Our lab are interested in multiple projects from biomedial research, particuarly in the area of genetics and genomes. Below is a summary of the ongoing research in our lab.
1. Statistical methods for next-generation sequencing data
Emerging sequencing technologies have made whole-genome sequencing become available for researches to study various phenotypes/diseases of interest, particularly focusing on rare variants sites. Although the first batch of sequencing projects has mainly focused on the analysis of unrelated individuals, numerous sequencing studies including related individuals have been carried out or launched recently as the sequencing cost reduces rapidly. However, the methodologies for analyzing family-based sequence data are largely falling behind partially due to the complexity of family structures and computational barrier. In this study, our primary goals are to efficiently and accurately infer individual genotypes and haplotypes - the key component of any sequencing project - by combining information from both family and population levels, and to study how differential sequencing errors will affect downstream association analysis. This study is currently supported by NIH grant R01HG007358.

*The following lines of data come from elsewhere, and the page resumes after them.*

/-- For a prime `p ∋ X` of `F[X]`, the composite `F → F[X] → κ(p)` is bijective
(`κ((X)) = F[X]/(X) = F`). [folklore] -/
theorem algebraMap_residueField_comp_C_bijective (p : Ideal F[X]) [p.IsPrime] (hXp : X ∈ p) :
    Function.Bijective ((algebraMap F[X] p.ResidueField).comp C) := by
  haveI : p.IsMaximal := eq_span_X_of_X_mem p hXp ▸
    PrincipalIdealRing.isMaximal_of_irreducible irreducible_X
  refine ⟨RingHom.injective _, fun z => ?_⟩
  obtain ⟨q, rfl⟩ := Ideal.algebraMap_residueField_surjective p z
  refine ⟨q.coeff 0, ?_⟩
  rw [RingHom.comp_apply, eq_comm, ← sub_eq_zero, ← map_sub, Ideal.algebraMap_residueField_eq_zero,
    ← eq_sub_of_add_eq (divX_mul_X_add q)]
  exact Ideal.mul_mem_left _ _ hXp

/-- **The closed fibre.** If `𝔪_O = xO`, `F[X] → O` sends `X ↦ x` and `p ∋ X` is a prime of
`F[X]`, then the fibre `κ(p) → κ(p) ⊗[F[X]] O` is isomorphic to `F → O/𝔪_O` (as
`κ(p) = F[X]/(X) = F` and `F[X]/(X) ⊗[F[X]] O = O/xO`), so PT for `F → O/𝔪_O` gives PT for
the fibre. [folklore] -/
theorem hasSmoothFactorizations_closed_fibre [IsScalarTower F F[X] O]
    [Algebra F (IsLocalRing.ResidueField O)] [IsScalarTower F O (IsLocalRing.ResidueField O)]
    {x : O} (hmax : IsLocalRing.maximalIdeal O = Ideal.span {x}) (hX : algebraMap F[X] O X = x)
    (p : Ideal F[X]) [p.IsPrime] (hXp : X ∈ p)
    (h1 : HasSmoothFactorizations F (IsLocalRing.ResidueField O)) :
    HasSmoothFactorizations p.ResidueField (p.ResidueField ⊗[F[X]] O) := by
  have hpX : p = Ideal.span {X} := eq_span_X_of_X_mem p hXp
  haveI : p.IsMaximal := hpX ▸ PrincipalIdealRing.isMaximal_of_irreducible irreducible_X
  have hmap : p.map (algebraMap F[X] O) = IsLocalRing.maximalIdeal O := by
    rw [hpX, Ideal.map_span, Set.image_singleton, hX, hmax]
  -- the base `F ≅ κ(p)`
  let eR : F ≃+* p.ResidueField :=
    RingEquiv.ofBijective _ (algebraMap_residueField_comp_C_bijective p hXp)
  -- the target `O/𝔪_O ≅ O/pO ≅ F[X]/p ⊗ O ≅ κ(p) ⊗ O`
  let e1 : (F[X] ⧸ p) ≃ₐ[F[X]] p.ResidueField :=
    AlgEquiv.ofBijective (IsScalarTower.toAlgHom F[X] (F[X] ⧸ p) p.ResidueField)
      (Ideal.bijective_algebraMap_quotient_residueField p)
  let e2 : (F[X] ⧸ p) ⊗[F[X]] O ≃ₐ[F[X]] p.ResidueField ⊗[F[X]] O :=
    Algebra.TensorProduct.congr e1 AlgEquiv.refl
  let e3 : (O ⧸ p.map (algebraMap F[X] O)) ≃+* (F[X] ⧸ p) ⊗[F[X]] O :=
    (Algebra.TensorProduct.quotIdealMapEquivQuotTensor O p).toRingEquiv
  let e4 : IsLocalRing.ResidueField O ≃+* O ⧸ p.map (algebraMap F[X] O) :=
    Ideal.quotEquivOfEq hmap.symm
  let eΛ : IsLocalRing.ResidueField O ≃+* p.ResidueField ⊗[F[X]] O :=
    e4.trans (e3.trans e2.toRingEquiv)
  refine h1.of_ringEquiv_pair eR eΛ fun c => ?_
  have hL : algebraMap F (IsLocalRing.ResidueField O) c =
      IsLocalRing.residue O (algebraMap F O c) :=
    IsScalarTower.algebraMap_apply F O _ c
  have h4 : e4 (IsLocalRing.residue O (algebraMap F O c)) =
      Ideal.Quotient.mk _ (algebraMap F O c) :=
    Ideal.quotEquivOfEq_mk _ _
  have hR : (eR c : p.ResidueField) = algebraMap F[X] p.ResidueField (C c) := rfl
  rw [hL, hR, Algebra.TensorProduct.algebraMap_apply, Algebra.algebraMap_self, RingHom.id_apply,
    ← Algebra.TensorProduct.algebraMap_apply (R := F[X]) (S := F[X]) (A := p.ResidueField),
    Algebra.TensorProduct.algebraMap_apply', ← Polynomial.algebraMap_eq (R := F),
    ← IsScalarTower.algebraMap_apply F F[X] O c]
  change e2 (e3 (e4 (IsLocalRing.residue O (algebraMap F O c)))) = _
  rw [h4]
  change e2 (Algebra.TensorProduct.quotIdealMapEquivQuotTensor O p
    (Ideal.Quotient.mk _ (algebraMap F O c))) = _
  rw [Algebra.TensorProduct.quotIdealMapEquivQuotTensor_mk, Algebra.TensorProduct.congr_apply,
    Algebra.TensorProduct.map_tmul, map_one]
  rfl

/-- **The other closed fibres are empty.** If `𝔪_O = xO`, `F[X] → O` sends `X ↦ x` and `p` is
a nonzero prime of `F[X]` not containing `X`, then `κ(p) ⊗[F[X]] O = 0`: `p` contains some
`q₁` with `q₁(0) ≠ 0`, and `q₁ ↦ 0` in `κ(p)` while `q₁(x)` is a unit of `O`. [folklore] -/
theorem subsingleton_fibre {x : O} (hmax : IsLocalRing.maximalIdeal O = Ideal.span {x})
    (halg : ∀ q : F[X], algebraMap F[X] O q = aeval x q)
    (p : Ideal F[X]) [p.IsPrime] (hp0 : p ≠ ⊥) (hXp : X ∉ p) :
    Subsingleton (p.ResidueField ⊗[F[X]] O) := by
  obtain ⟨q, hqp, hq0⟩ := Submodule.exists_mem_ne_zero_of_ne_bot hp0
  obtain ⟨q₁, hq₁, hdvd⟩ := exists_eq_pow_rootMultiplicity_mul_and_not_dvd q hq0 0
  rw [map_zero, sub_zero] at hq₁ hdvd
  rw [X_dvd_iff] at hdvd
  have hq₁p : q₁ ∈ p := by
    rw [hq₁] at hqp
    rcases ‹p.IsPrime›.mem_or_mem hqp with h | h
    · exact absurd (‹p.IsPrime›.mem_of_pow_mem _ h) hXp
    · exact h
  have hu : IsUnit (algebraMap F[X] O q₁) := by
    rw [halg]
    exact isUnit_aeval_of_coeff_zero_ne_zero x hmax q₁ hdvd
  obtain ⟨u, hu'⟩ := hu
  have h2 : (1 : p.ResidueField) ⊗ₜ[F[X]] (algebraMap F[X] O q₁) = 0 := by
    rw [Algebra.algebraMap_eq_smul_one, ← TensorProduct.smul_tmul,
      ← Algebra.algebraMap_eq_smul_one, Ideal.algebraMap_residueField_eq_zero.mpr hq₁p,
      TensorProduct.zero_tmul]
  refine subsingleton_of_zero_eq_one (Eq.symm ?_)
  calc (1 : p.ResidueField ⊗[F[X]] O)
        = ((1 : p.ResidueField) ⊗ₜ[F[X]] (↑u⁻¹ : O)) * (1 ⊗ₜ[F[X]] (↑u : O)) := by
          rw [Algebra.TensorProduct.tmul_mul_tmul, one_mul, Units.inv_mul]
          rfl
    _ = 0 := by rw [hu', h2, mul_zero]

2. Genetic studies of complex diseases
AMD: Genome-wide association study (GWAS) has led to notable successes in identifying multiple loci associated with the risk of age-related macular degeneration (AMD). Disease risk loci have been identified through GWAS, either by individual studies or through meta-analyses of multiple studies from Consortium. On the other hand, there are growing interests on disease progression (e.g. time to advanced AMD). Synergy of genome-wide genetic data and progression outcomes will greatly advance our knowledge about disease biology and its prediction. Genome-wide survey on survival or longitudinal type of data has not been formulated and well performed in the area of AMD. Genes that affect AMD progression are largely unknown. Emerging genetic and phenotypic data from our collaborators provide unique opportunity for us to develop statistical methods on existing data sets and facilitate ongoing consortium studies in which we are involved. This study is currently supported by NIH grant R01EY024226.
Asthma: Puerto Ricans share a disproportionate burden of childhood asthma in the United States, no disease-susceptibility genes have been confidently identified in this ethnic group. Over the last six years, our collaborate Dr. Celedon has used funding from NIH (grant HL079966) and internal sources to collect genetic, epigenetic and phenotypic data in up to 1,127 Puerto Rican school-aged children (with and without asthma), including genome-wide (GW) genotypes, expression profiling and DNA methylation. Building on this work, we obtained new NIH funding (grant R01 HL117191) to conduct a GW study of DNA methylation and gene expression studies using DNA/RNA from two tissues (white blood cells [WBCs] and nasal epithelium) in Puerto Rican children, thus expanding our sample size. On the basis of our preliminary studies, we hypothesize that single nucleotide polymorphisms (SNPs) that are more common in West Africans than in members of other ethnic groups (“African”) and SNPs that are common across racial ancestral groups for PRs (“cosmopolitan”) influence asthma and lung function in Puerto Rican children. To test this hypothesis, we will use an approach integrating our “omics” data in a well-characterized cohort of Puerto Rican children.
3. Integrative analysis of omics data
Motivated by the rapidly generating datasets from our collaborator, we are interested in analyze multi-omics data in a unified framework. Particularly, we are trying to understand the following relations among DNA, RNA, and methylation data on the same cohort of samples from multiple tissues: A) Expression quantitative trait loci (eQTLs); B) Methylation quantitative trait loci (mQTLs); C) Expression qauntitative trait methylations (eQTMs).
4. Statistical methods for admixed populations
Genetic admixture is the interbreeding of individuals from populations, such as Europeans, Native Americans, and Africans. Inference of ancestry proportion using whole-genome genetic data from admixed individuals such as Hispanics and African Americans is useful in a broad array of practical applications, most notably through population disease-linkage, and the origins and histories of human populations. We are building a computational pipeline that allows researches to systematically and flexibily test existing programs. On top of it, we are developing new methods for local ancestry inference in the context of sequencing data.